How can Ike survive?
Murry’s opened 50 years ago, and aside from a few years as a standard restaurant and even an art gallery, it’s been in the dinner theater business for 40 straight years, producing close to 400 shows seen by nearly three million.
So even if the crick DOES rise — and it has flooded the venue six times in the last half-century — the theater rises above it. People fork out $33-$37 then bring fork and plates to where the cod, ham, roast beef and salads (ranging from macaroni to lettuce) reside. Not a bad deal, although – as at all dinner theaters — alcohol and tips aren’t included.
McEntire gives much of the credit to his grandfather Ike Murry, who was twice Arkansas’ attorney general but started the business because he loved theater.

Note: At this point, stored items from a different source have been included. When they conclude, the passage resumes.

/-!
# `BalabanUV.Beta.GAN24.CombChargeLevelSuccRowsClosed` — binder row G-an2-4 ∕ (CONV-C), TRANSFER-III, the (III′) (C)-row's END at row D1's literal of record AFTER gen 53 WITH
# `hB0` GONE: **THE G-an2-4 END ⟸ (b) ∧ (ii⁺) `hXF (l+1)` ∧ (iii) W-an2-1′** — this gen's W `CombChargeLevelSuccRowsOfCellTotals` with BOTH word-level binders SUPPLIED BY NAME by
# gan24-formalise-leaf-01 g87: `hZs` ((Z)_comb at every level ≥ 1) := S `CombExitFaceCurrentCellTotalsAn1.comb_sum_box_current_E_eq_zero_an1` (Ward pins, `Odd Lc`, `3 ≤ Lc` — folded
# from `Odd Lc ∧ 2 ≤ Lc`), `hRs` (J2_comb at every level ≥ 1) := T5 `CombExchangeESectorPairFormAn1.exists_pairForm_comb_eeWords_an1` (no hypothesis).  So the comb forcing's cell pair
# form `hB0 i` of MY (D52) ∕ (H52) is a THEOREM at EVERY level at an1's record (level 0: leaf-01 g86's G; levels ≥ 1: this gen's Z over S ∕ T5), and the G-an2-4 side of the (III′) END
# displays EXACTLY: (b) the S-slot rows of `ScombOf` (road-P2's S-campaign; NOT asked, an2 W-4), `hXFs` (the forcing-side crossed VALUE row at the levels ≥ 1; level 0 is H52 §1), and
# `hlaw` (an2's W-an2-1′)
# (G-an2-4 ∕ (CONV-C) OWNER `b2b-balaban-gan24-p1`, gen 53; journal [GAN24P1-G53-INTENT-4])

NOT IN PRINT; OUR BOOKKEEPING ([folklore] two compositions BY NAME: W ∘ leaf-01 g87 S §2 ∘ T5 §2; 0 `def`, 0 cited fact, 0 `def … : Prop`, 0 sorry).
HONEST FRAMING (cell contract, verbatim): «discharging `BetaPertH` makes Bałaban's UV stability UNCONDITIONAL — a real constructive-QFT result; it is NOT the continuum limit and NOT
the Clay problem.»  HONEST DEPENDENCY (verbatim): «continuum YM on T⁴ ⇐ BetaPertH ∧ nine spine estimates (0/9 proved); BetaPertH ⇐ (D1) ∧ (D4) ∧ CAP+tail; G-an2-4 gates asym, D1
and NE2/3/4.»

WHAT (at an1's record of (III′): `Odd Lc`, `2 ≤ Lc`, `2 ≤ N`, `cΛ·Lc⁴ = 2`, `cB = −Lc¹²∕4`; (b) `hS`∕`hSall`; (ii⁺) `hXFs`; (iii) `hlaw` with letters `γ h R2`):
**`exists_allScalesSeq_JsB12CombShSym_an1_of_sRows_forcingCrossedSucc_law`** — road FP's D1 literal `∃ κ θ<1, AllScalesSeq (j ↦ secondMoment (TbalOf Lc (JsB12CombShSym hLc N (symTablesAn1S2 3 Lc cΛ) cΛ cB) j) μ ν) κ θ`;
**`d1Drift_…`** — row D1's reading.  Asserts NO value of Bałaban's tables beyond an2's ∕ an1's DEFINED ones; every remaining debt a NAMED hypothesis; NEVER «G-an2-4 closed» as (CONV-C);
NOT D1, NOT `BetaPertH`, NOT continuum, NOT Clay.  2026-08-27; no existing file touched.
-/

noncomputable section

open Finset
open scoped BigOperators
open Literature.MathematicalPhysics.QuantumFieldTheory
open Literature.MathematicalPhysics.QuantumFieldTheory.Balaban1983to89
open Literature.MathematicalPhysics.QuantumFieldTheory.Balaban1983to89.Beta
open ExpKernelCalculus (MKer shiftK)
open OneStepResolventKernel (Fib LocStencil)
open OneStepKernelFamily (TbalOf D1Drift)
open RemainderConstAllScales (AllScalesSeq)
open BalabanCompositeJets (LocStencil₂)
open PolarizationSign (reflSign)
open KernelReflection (refK)
open ResolventReflection (bref Φ)
open WilsonVertex2Sym (wsym22)
open SecondOrderResponse (W2SymOfK)
open BalabanStepJetsSucc (mmRead)
open BalabanStepW2 (K3OfK M2Of)
open Summit.QuantumFields.BalabanUV.Beta.TameKernelCalculus (trK)
open Summit.QuantumFields.BalabanUV.Beta.ChartConjugation (conjV conjW)
open Summit.QuantumFields.BalabanUV.Beta.BorderedHessian (diagK sgnK bhK)
open Summit.QuantumFields.BalabanUV.Beta.HessKerDressedUnits (unitK unitS)
open Summit.QuantumFields.BalabanUV.Beta.SecondOrderUnits (unitM unitM₂ unitS₂)
open Summit.QuantumFields.BalabanUV.Beta.SymShiftedSpread (bhKStepSh)
open Summit.QuantumFields.BalabanUV.Beta.E3ContactGenerator (ctGenM)
open Summit.QuantumFields.BalabanUV.Beta.DshAn1 (Dsh)
open Summit.QuantumFields.BalabanUV.Beta.SpineRooted (T2RecOf)
open Summit.QuantumFields.BalabanUV.Beta.CombChartStepJets (GcombSh ScombOf SpureCombOf)
open Summit.QuantumFields.BalabanUV.Beta.SymSecondOrderTablesAn1 (symTablesAn1S2)
open Summit.QuantumFields.BalabanUV.Beta.CombChartJointEnd (JsB12CombShSym)
open Summit.QuantumFields.BalabanUV.Beta.GAN24.CombesThomas (sfStep smStep)
open Summit.QuantumFields.BalabanUV.Beta.GAN24.BiStencilZeroMode (Tab zmode)
open Summit.QuantumFields.BalabanUV.Beta.GAN24.CombChartChargeEvenClassRow (zsymLegSymEven_of_crossed_an1)
open Summit.QuantumFields.BalabanUV.Beta.GAN24.CombChartParityOddOfQuarticLaw (zmode_unitS₂_T2RecOf_combChart_an1_add_legSwap_eq_zero_of_law)
open Summit.QuantumFields.BalabanUV.Beta.GAN24.CombChargeConservationRowLegSym (exists_allScalesSeq_JsB12CombShSym_an1_of_sRows_legBondSymConserved
  d1Drift_JsB12CombShSym_an1_iff_lim_eq_of_sRows_legBondSymConserved)

open AffineAveraging (Site box toSite)
open Summit.QuantumFields.BalabanUV.Beta.GAN24.CombChargeConservationRowAssembled (legBondSym_conserved_of_pairForm_crossed_law_levelZero
  exists_allScalesSeq_JsB12CombShSym_an1_of_sRows_pairForm_crossed_law_levelZero d1Drift_JsB12CombShSym_an1_iff_lim_eq_of_sRows_pairForm_crossed_law_levelZero)
open Summit.QuantumFields.BalabanUV.Beta.GAN24.CombChartChargeTowerCrossed (crossedConserved_iff_forcingCrossed_pin)
open Summit.QuantumFields.BalabanUV.Beta.GAN24.CombChartChargeLevelZeroEvenRow (legBondSymEven_levelZero_of_forcingPairForm_forcingCrossed)

open AffineAveraging (Site box toSite)
open Summit.QuantumFields.BalabanUV.Beta.GAN24.CombChargeConservationRowForcingSide (exists_allScalesSeq_JsB12CombShSym_an1_of_sRows_pairForm_forcingCrossed_law
  d1Drift_JsB12CombShSym_an1_iff_lim_eq_of_sRows_pairForm_forcingCrossed_law)
open Summit.QuantumFields.BalabanUV.Beta.GAN24.CombChartCrossedLedgerFirstStep (forcingCrossed_levelZero_iff_value_pin crossedConserved_levelZero_iff_forcingValue_pin)
open Summit.QuantumFields.BalabanUV.Beta.GAN24.CombForcingPairFormLevelZero (pairFormLS_combForcing_level0_lit crossed_zmode_combForcing_level0_pin)

open Summit.QuantumFields.BalabanUV.Beta.SpineRooted (e3OfK)
open OneStepKernelFamily (KInvStep vertexOfK)
open ExpKernelCalculus (comp)
open BalabanStepJetsSucc (wE)
open AveragingContoursRooted (ctrOff)
open Summit.QuantumFields.BalabanUV.Beta.AxialDressingRooted (coDressKBmAt)
open Summit.QuantumFields.BalabanUV.Beta.SymCorrectorKernel (psiKS)
open Summit.QuantumFields.BalabanUV.Beta.SymCorrectorFace (slotPsiS)
open Summit.QuantumFields.BalabanUV.Beta.GAN24.CombChargeLevelZeroRowsClosed (exists_allScalesSeq_JsB12CombShSym_an1_of_sRows_pairFormSucc_forcingCrossedSucc_law
  d1Drift_JsB12CombShSym_an1_iff_lim_eq_of_sRows_pairFormSucc_forcingCrossedSucc_law)
open Summit.QuantumFields.BalabanUV.Beta.GAN24.CombForcingPairFormSucc (pairFormLS_combForcing_succ_an1_of_pairForm)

“I really didn’t,” admits McEntire. “But when my grandfather died, I knew he wanted the place to live on. After a while, I got into theater.”
You don’t have to take his word for it. That a FOLLIES three-sheet adorns one of the office walls tells all.

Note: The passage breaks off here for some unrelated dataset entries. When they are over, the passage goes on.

import Summits.RiemannHypothesis.RiemannHypothesis.Theorems.SemilocalNegCertFortyThreeKinked1931
import HarnessLib

/-!
# Semi-local threshold of the `{∞,2,…,43}` form, negative side: `a*({2,…,43}) ≤ 1977 / 1024 = 1.9306640625` — the wall `q = 47` from a KINKED (piecewise-cubic) witness with slope breaks at the prime-atom images (part 7/19: the kernel facts piece 87 … piece 101 of 244 (imports part 1 only))

Cell `rh-explicit` (HOME `run/shared/lean/pub/rh-explicit/`), seat cc-s2-9 gen2 (HUMAN RULING D-0074 (D5) WEIL data engine; LADDER-RH column WEIL, rung DATA → W-P(P2);
pipeline = cc-s2-4 gen8/gen11's piecewise-witness layer `SemilocalPiecewise{Witness,Increment,IncrementSum,Cert}.lean` + their float finder, every number
re-derived by an independent second engine E2 before filing; gen0's rows: `SemilocalNegCert{ThirteenKinked1423,SeventeenKinked1478,NineteenKinked1573,TwentyThreeKinked1690,TwentyNineKinked1723}*`).
HONEST FRAMING: RH-FREE theorems about the tree's `weilSemilocalThreshold S` of a TRUNCATED Weil form (finitely many places); nothing here bears on the
truth of RH; the lower clause `(log q)/2 ≤ a*(S_q)` at all primes IS RH and is untouched; the SIGN of `δ*(47)` is not claimed.

KINKED row for the wall `q = 47` (`S = {2,…,43}`): at `b = 1977 / 1024 = 1.9306640625 ≈ a*(S_47) + 0.0055` (DATA, two engines, cc-s2-6/cc-s2-3: `a*(S_47) = 1.925125`)
the polynomial × indicator class is far from negative (tree row `499/256`, `SemilocalNegCertUptoFortyThree`, `δ*(47) ≤ 0.0241`), whereas an odd piecewise cubic with slope breaks at the images
`|b − log n|` (rounded to `/1024`) of the atoms `n ∈ {2,3,5,7,11,13,17,19,23,29,31,37,41,43}` (the fourteen PRIME atoms; images of 4, 8, 9, 16, 25, 27, 32 dropped — all twenty-one kinks: λ_min = −1.37·10⁻², primes + 4 + 9: −5.59·10⁻³; kit j253132) is negative by `4.289e-03·‖G‖²`.
Instance: `S = {2, 3, 5, 7, 11, 13, 17, 19, 23, 29, 31, 37, 41, 43}`, `N = 47` (atom table `atomsUptoFortyThreeN47` / `atomsEnclose_UptoFortyThreeN47` of THIS file: the tree's `atomsUptoFortyThree` (`N = 49`, `SemilocalNegCertUptoFortyThree.lean`) minus the atom `49`, whose image lies above `2b = 1977/512 < log 48`), 15 pieces of degree ≤ 3, 244 `t`-pieces;
TWO ENGINES on the witness before the kernel: cc-s2-4's float finder `λ_min = -4.2886e-03` and the seat's exact-in-`x` decimal engine E2 `R = -4.2860e-03` (no polar credit);
the exact kernel margin is the certificate's own rational arithmetic (farm report).  ⇒ **`a*({2,…,43}) ≤ 1977 / 1024`, `δ*(47) < 0.005591`** (was `0.0241`).
No data is trusted: every bound is a `decide +kernel` fact.  Folklore throughout.
-/

set_option autoImplicit false
set_option linter.dupNamespace false  -- the mandated namespace repeats `RiemannHypothesis`
set_option Elab.async false  -- serialise the kernel facts: in parallel they exhaust the node's per-process heap (cc-s2-4 gen11, CC4-LEAN §16.10)

noncomputable section

open Complex Filter Set MeasureTheory Topology
open scoped Real

namespace Summit.RiemannHypothesis.RiemannHypothesis.Theorems.SemilocalPolyWitness

open MeasureTheory Set Finset Real
open Literature.NumberTheory.LFunctions
open Summit.RiemannHypothesis.RiemannHypothesis.Theorems.MotivicDoor
open Summit.RiemannHypothesis.RiemannHypothesis.Theorems.MotivicDoor.SemilocalThreshold
open Summit.RiemannHypothesis.RiemannHypothesis.Theorems.MotivicDoor.SemilocalMarkov
open LQ

set_option maxHeartbeats 0 in
/-- kernel fact: piece `87` of `certFortyThreeKinked1931`. -/
theorem check_FortyThreeKinked1931_piece87 : certFortyThreeKinked1931.checkPiecePW 87 = true := by
  decide +kernel

set_option maxHeartbeats 0 in
/-- kernel fact: piece `88` of `certFortyThreeKinked1931`. -/
theorem check_FortyThreeKinked1931_piece88 : certFortyThreeKinked1931.checkPiecePW 88 = true := by
  decide +kernel

set_option maxHeartbeats 0 in
/-- kernel fact: piece `89` of `certFortyThreeKinked1931`. -/
theorem check_FortyThreeKinked1931_piece89 : certFortyThreeKinked1931.checkPiecePW 89 = true := by
  decide +kernel

set_option maxHeartbeats 0 in
/-- kernel fact: piece `90` of `certFortyThreeKinked1931`. -/
theorem check_FortyThreeKinked1931_piece90 : certFortyThreeKinked1931.checkPiecePW 90 = true := by
  decide +kernel

set_option maxHeartbeats 0 in
/-- kernel fact: piece `91` of `certFortyThreeKinked1931`. -/
theorem check_FortyThreeKinked1931_piece91 : certFortyThreeKinked1931.checkPiecePW 91 = true := by
  decide +kernel

set_option maxHeartbeats 0 in
/-- kernel fact: piece `92` of `certFortyThreeKinked1931`. -/
theorem check_FortyThreeKinked1931_piece92 : certFortyThreeKinked1931.checkPiecePW 92 = true := by
  decide +kernel

set_option maxHeartbeats 0 in
/-- kernel fact: piece `93` of `certFortyThreeKinked1931`. -/
theorem check_FortyThreeKinked1931_piece93 : certFortyThreeKinked1931.checkPiecePW 93 = true := by
  decide +kernel

set_option maxHeartbeats 0 in
/-- kernel fact: piece `94` of `certFortyThreeKinked1931`. -/
theorem check_FortyThreeKinked1931_piece94 : certFortyThreeKinked1931.checkPiecePW 94 = true := by
  decide +kernel

set_option maxHeartbeats 0 in
/-- kernel fact: piece `95` of `certFortyThreeKinked1931`. -/
theorem check_FortyThreeKinked1931_piece95 : certFortyThreeKinked1931.checkPiecePW 95 = true := by
  decide +kernel

set_option maxHeartbeats 0 in
/-- kernel fact: piece `96` of `certFortyThreeKinked1931`. -/
theorem check_FortyThreeKinked1931_piece96 : certFortyThreeKinked1931.checkPiecePW 96 = true := by
  decide +kernel

set_option maxHeartbeats 0 in
/-- kernel fact: piece `97` of `certFortyThreeKinked1931`. -/
theorem check_FortyThreeKinked1931_piece97 : certFortyThreeKinked1931.checkPiecePW 97 = true := by
  decide +kernel

set_option maxHeartbeats 0 in
/-- kernel fact: piece `98` of `certFortyThreeKinked1931`. -/
theorem check_FortyThreeKinked1931_piece98 : certFortyThreeKinked1931.checkPiecePW 98 = true := by
  decide +kernel

set_option maxHeartbeats 0 in
/-- kernel fact: piece `99` of `certFortyThreeKinked1931`. -/
theorem check_FortyThreeKinked1931_piece99 : certFortyThreeKinked1931.checkPiecePW 99 = true := by
  decide +kernel

set_option maxHeartbeats 0 in
/-- kernel fact: piece `100` of `certFortyThreeKinked1931`. -/
theorem check_FortyThreeKinked1931_piece100 : certFortyThreeKinked1931.checkPiecePW 100 = true := by
  decide +kernel

set_option maxHeartbeats 0 in
/-- kernel fact: piece `101` of `certFortyThreeKinked1931`. -/
theorem check_FortyThreeKinked1931_piece101 : certFortyThreeKinked1931.checkPiecePW 101 = true := by
  decide +kernel

end Summit.RiemannHypothesis.RiemannHypothesis.Theorems.SemilocalPolyWitness

end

Still, McEntire doesn’t take trips to New York to scout what he’ll do next in his ten-show season. Instead, he relies on what the other brother wizards in the association recommend.
They’re not always right. “I thought SMOKEY JOE’S CAFE would be big for us. It wasn’t,” he says matter-of-fact, fully aware from being on the job since 1990 that you never know what’s going to land.
To my astonishment, DRIVING MISS DAISY has been a bonanza. “That’s partly because of Candyce Hinkle,” he said, “who’s a big star here. You saw her last night.”
I did, albeit not in a Pulitzer Prize-winner, but in Osborne & Eppler’s
SOUTHERN FRIED FUNERAL. Here Hinkle played a busybody neighbor who is a flashlight-sized thorn in the side of Dorothy Frye under normal circumstances, but more so now, for Dorothy’s husband Dewey has suddenly died.
That means that daughter Harlene will be coming home to Mississippi from Dallas. Undoubtedly this free spirit will conflict with her younger sister Samantha Jo, who’s an overbearing overachiever.
If that were Dorothy’s only problem. Her brother-in-law Dub claims that with his brother’s death, HE now has title to the land on which the house sits.
There’s early talk on how Dewey’s son Junior has bought a lottery ticket, which MUST be a red herring, I hoped, for a sudden six-number seven-figure win would be too easy a way to get the Fryes out of their financial frying pan. Nope — that’s part of the resolution, but it wasn’t needed, for the usually shiftless Harlene and her old beau who’s now a lawyer find a legal loophole.
And a happy ending, of course. McEntire is quick to admit that “We’re not here to educate; we’re here to entertain.” So although SOUTHERN FRIED FUNERAL has no Broadway pedigree — one of the troupe’s occasional actors co-wrote it — the title sounds funny enough to do that entertaining. McEntire would have been far less inclined to produce it if it had been called A DEATH IN THE FAMILY. He knows that people would have stayed home instead even if it meant cleaning their bathroom tile.
Some cynics may say, “Big deal! What ELSE is there to do in Little Rock?” Well, what else was there to do in the dozens of other small cities and towns where dinner theaters tried and failed?
So what’s the secret to the longevity of Murry’s Dinner Playhouse? “We own the building outright and have no debt,” said McEntire, but you and I know there’s more to it than that. McEntire has found out what they like and how they like it and has given it to them just that way. The actors may be non-Equity, but all of them are paid — and accomplished; the 11 proved to be professional and convincing in their roles.
That includes Hinkle, who recently broke her arm, but there she was on stage, arm in a sling, chattering away.
So neither flood nor injury can stop Murry’s Dinner Playhouse. Even if you have no immediate plans to visit Little Rock, chances are that whenever you get here, Murry’s will still be there waiting for you.